FIG. 1 illustrates a block diagram of components of an end-to-end application incorporating a complex event processing engine 100. Messages travel through the application starting from an external data source 110 to an input adapter 120. The input adapter 120 may poll the external source 110 or register for notifications or use some other mechanism to receive data. The input adapter 120 publishes messages to one or more data streams 130. The stream(s) 130 feed projects and query module(s) 140. The query module(s) 140 publish to one or more streams 150. The stream(s) 150 feed an output adapter 160. The output adapter 160 subscribes to the stream(s) 150, processes the messages, converts the data to a format suitable for the destination 170, and then transmits the output data to the destination 170. The destination 170 performs whatever actions with the data that it is designed to do.
Input and output adapters enable the CEP engine 100 to send and receive messages from dynamic and static external sources and destinations. External sources or destinations can include data feeds, sensor devices, messaging systems, radio frequency identification (RFID) readers, e-mail servers, relational databases, and the like. By way of example, a series of input adapters 120 can translate messages from data sources 110, such as a temperature sensor, bar code scanner and a Java Message Service (JMS) “cloud”, into formats compatible with the CEP engine 100 for processing by several CEP queries 140 with the output adapters 160 converting the CEP result rows into updates to destinations 170, such as a database server, e-mail messages, and data for a web services dashboard.
The CEP engine 100 may process hundreds of thousands of messages per second, with latency measured in milliseconds and may run on a single processor, or may consist of multiple servers (i.e., a server cluster) distributed across multiple machines, each containing one or more processors. When a cluster is utilized, a user (or system) may need to control movement of a running CEP project from one node to another in a cluster, such as to balance the load. One basic way to move a project from one node to another would be to stop the running project in the source node and start the project in the destination node. Unfortunately, in this approach, messages which are currently in transition in the CEP may be lost. One way to avoid such losses is to enable persistence in a CEP project, so that the transit stream messages as well as status of the query engine are persisted, such as to persistent storage 180. However, this will not provide a complete solution, since messages could be in transition in the input 120 and output 160 adapters, and stopping a project may result in those messages being lost.
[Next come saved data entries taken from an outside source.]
import Literature.NumberTheory.Automorphic.SupercuspidalTwoPlaceNonvanishing
import Literature.NumberTheory.Automorphic.CompactSubgroupVectorAveraging
import Literature.NumberTheory.Automorphic.LocalComponentDensity
import Literature.NumberTheory.Automorphic.SupercuspidalTestFunctions
import Literature.NumberTheory.Automorphic.UnipotentAveragesLocalPlace
import Literature.NumberTheory.Automorphic.AdicCompletionLocalField
import HarnessLib

/-!
# Two supercuspidal local components: a test function `θ ⊗ ξ₁ ⊗ ξ₂` of supercusp type at two
# places which does not kill an irreducible `Π`
(Gelbart, *Automorphic forms on adele groups* (1975), §10, pp. 151–153 with Cor. 9.24: supercusp
forms at (at least) two places and `R₀^ψ(Φ_f)|_π ≠ 0`; Jacquet–Langlands, LNM 114 (1970), §16,
pp. 503–504)

Topic `NumberTheory/Automorphic`; theorems only (no definition, no named fact, no instance
visible to importers). Assembly of `SupercuspidalTwoPlaceNonvanishing` (the two-place Hecke
calculus and non-vanishing on a doubly smooth vector with non-zero double Hecke sum),
`CompactSubgroupVectorAveraging` (the idempotents `P_{ι_v(U_m)}`), `LocalComponentDensity`
(translates away from `w` of a local component are dense in an irreducible `Π`) and
`SupercuspidalTestFunctions` (supercusp forms from smooth linear forms, with levels), WITHOUT the
restricted tensor product theorem:

* `mulStar_supercuspForm` — if `ξ` is a supercusp form (vanishing unipotent averages for every
  additive Haar measure) then so is `ξ^*(g) = \overline{ξ(g⁻¹)}` (the Haar measure transported by
  `Y ↦ -Y` is again a Haar measure);
* `integral_localTestFunction₂_comp_glUnipotent_eq_zero` — `θ ⊗ ξ₁ ⊗ ξ₂` satisfies `(H_k)` as soon
  as `ξ₁` is a supercusp form at `v₁` (`integral_comp_glUnipotent_eq_zero_of_place`);
* `exists_localTestFunction₂_of_two_supercuspidal_localComponents` — **for a topologically
  irreducible closed `Π ≤ L²(GL_n(K) A_G \ GL_n(𝔸_K))` with irreducible smooth supercuspidal local
  components `ρ₁` at `v₁` and `ρ₂` at `v₂ ≠ v₁` there are supercusp forms `ξ₁`, `ξ₂` and a
  neighbourhood `N` of `1` such that `R(θ ⊗ ξ₁ ⊗ ξ₂) y ≠ 0` for some `y ∈ Π`, for every continuous
  compactly supported `θ ≥ 0` with `θ(1) > 0` supported in `N`.** Construction: move the local
  component map `F₁` at `v₁` into the `ι₂(U_m)`-fixed vectors by `P_{ι₂(U_m)}` (which commutes with
  `ι₁(GL_n(K_{v₁}))`), take `ξ₁` from `exists_supercuspTestFunction_invariant` and
  `y = Σ ξ₁(γ̃₁) R(ι₁ γ̃₁) z = F°(h₁) ≠ 0`; pair `y` with a translate `R(g) F₂(x₂)`, `g_{v₂} = 1`
  (`exists_inner_translate_localComponent_ne_zero`), which makes `x ↦ ⟪y, R(g) F₂ x⟫` a smooth
  linear form of `ρ₂`; take `ξ₂ = ξ₀^*` for the supercusp form `ξ₀` of
  `exists_supercuspTestFunction_of_mem_contragredient_left`; the double Hecke sum paired with
  `R(g) F₂(x₂)` is a sum of non-negative reals with a positive term.

## References

* S. Gelbart, *Automorphic forms on adele groups*, Ann. of Math. Studies 83 (1975), §10,
  pp. 151–153, Cor. 9.24 [Gelbart1975].
* H. Jacquet, R. P. Langlands, *Automorphic forms on `GL(2)`*, LNM 114 (1970), §16, pp. 503–504
  [JacquetLanglands1970].
-/

noncomputable section

open MeasureTheory Measure Set Filter Topology IsDedekindDomain NumberField CompactlySupported
open scoped Pointwise InnerProductSpace ComplexConjugate

namespace Literature.NumberTheory.Automorphic

/-! ### `ξ^*` of a supercusp form is a supercusp form -/

section MulStar

variable {F : Type*} [Field F] [TopologicalSpace F] [IsTopologicalRing F] {n k : ℕ}

/-- If `∫ f dα = 0` for **every** additive Haar measure `α` on a commutative additive group then
also `∫ f(-Y) dα(Y) = 0` (the image of `α` under `Y ↦ -Y` is an additive Haar measure).
[folklore] -/
theorem integral_comp_neg_eq_zero_of_forall {G : Type*} [AddCommGroup G] [TopologicalSpace G]
    [IsTopologicalAddGroup G] [MeasurableSpace G] [BorelSpace G] {E : Type*} [NormedAddCommGroup E]
    [NormedSpace ℝ E] {f : G → E}
    (h : ∀ (α : Measure G) [α.IsAddHaarMeasure], ∫ x, f x ∂α = 0)
    (α : Measure G) [α.IsAddHaarMeasure] : ∫ x, f (-x) ∂α = 0 := by
  haveI : (Measure.map (⇑(MeasurableEquiv.neg G)) α).IsAddHaarMeasure :=
    AddEquiv.isAddHaarMeasure_map α (AddEquiv.neg G) continuous_neg continuous_neg
  have h1 := h (Measure.map (⇑(MeasurableEquiv.neg G)) α)
  rw [integral_map_equiv] at h1
  exact h1

/-- **`ξ^*(g) = \overline{ξ(g⁻¹)}` is a supercusp form if `ξ` is**: for all `a, b` and every
additive Haar measure, `∫ ξ^*(a (1 + Y) b) dY = \overline{∫ ξ(b⁻¹ (1 - Y) a⁻¹) dY} = 0`
(`(1 + Y)⁻¹ = 1 + (-Y)` along the one-parameter unipotent subgroup, and `Y ↦ -Y` preserves the
class of Haar measures). [folklore] -/
theorem mulStar_supercuspForm [MeasurableSpace (blockNilpotent n k F)] [BorelSpace (blockNilpotent n k F)]
    {ξ : GL (Fin n) F → ℂ}
    (hξ0 : ∀ (α : Measure (blockNilpotent n k F)) [α.IsAddHaarMeasure] (a b : GL (Fin n) F),
      ∫ Y, ξ (a * unipotentOfBlock n k F (Multiplicative.ofAdd Y) * b) ∂α = 0)
    (α : Measure (blockNilpotent n k F)) [α.IsAddHaarMeasure] (a b : GL (Fin n) F) :
    ∫ Y, mulStar ξ (a * unipotentOfBlock n k F (Multiplicative.ofAdd Y) * b) ∂α = 0 := by
  simp only [mulStar]
  rw [integral_conj]
  have h1 : (fun Y : blockNilpotent n k F =>
      ξ (a * unipotentOfBlock n k F (Multiplicative.ofAdd Y) * b)⁻¹) =
      fun Y => ξ (b⁻¹ * unipotentOfBlock n k F (Multiplicative.ofAdd (-Y)) * a⁻¹) := by
    funext Y
    rw [mul_inv_rev, mul_inv_rev, ← map_inv, ofAdd_neg, mul_assoc]
  rw [h1, integral_comp_neg_eq_zero_of_forall (fun β _ => hξ0 β b⁻¹ a⁻¹) α, map_zero]

end MulStar

/-! ### `θ ⊗ ξ₁ ⊗ ξ₂` is of supercusp type when `ξ₁` is a supercusp form -/

section SupercuspType₂

variable {n k : ℕ} {K : Type} [Field K] [NumberField K] {v₁ v₂ : HeightOneSpectrum (𝓞 K)}

/-- `Φ(p ι₁(u) r) = θ(s₂ s₁ p · s₂ s₁ r) ξ₂(p_{v₂} r_{v₂}) · ξ₁(p_{v₁} u r_{v₁})` for the two-place
product function (`s₁`, `s₂` are homomorphisms, `s₁ ∘ ι₁ = 1`, `(ι₁ u)_{v₂} = 1`). [folklore] -/
theorem localTestFunction₂_mul_toAdelic_mul (h : v₁ ≠ v₂) (θ : (AdelicGroupData.gl n K).Adelic → ℝ)
    (ξ₁ : GL (Fin n) (v₁.adicCompletion K) → ℂ) (ξ₂ : GL (Fin n) (v₂.adicCompletion K) → ℂ)
    (p r : (AdelicGroupData.gl n K).Adelic) (u : GL (Fin n) (v₁.adicCompletion K)) :
    localTestFunction₂ v₁ v₂ θ ξ₁ ξ₂ (p * GLn.toAdelic n K v₁ u * r) =
      ((θ (GLn.awayFrom n K v₂ (GLn.awayFrom n K v₁ p) * GLn.awayFrom n K v₂ (GLn.awayFrom n K v₁ r)) : ℂ) *
        ξ₂ (GLn.toLocalAt n K v₂ p * GLn.toLocalAt n K v₂ r)) *
        ξ₁ (GLn.toLocalAt n K v₁ p * u * GLn.toLocalAt n K v₁ r) := by
  simp only [localTestFunction₂, GLn.awayFrom_mul, GLn.awayFrom_toAdelic, mul_one,
    map_mul, GLn.toLocal_toAdelic, GLn.toLocalAt_toAdelic_of_ne h]
  ring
By enabling guarantee delivery, which is a communications protocol that provides acknowledgements from the recipient to the sender assuring that messages were delivered, message loss could be avoided, so that, together with persistence enabled, a project could be stopped and moved a project successfully. However, once you add persistence and guarantee delivery, system performance decreases significantly. Performance sensitive CEP projects (e.g., those that avoid the use of disk input/output) may not want to add persistence and guarantee delivery, and some projects may enable persistence and not guarantee delivery.
Accordingly, a need exists for an approach to provide efficient and successful project movement in a CEP cluster that avoids the problems of the prior art. The present invention addresses such as need.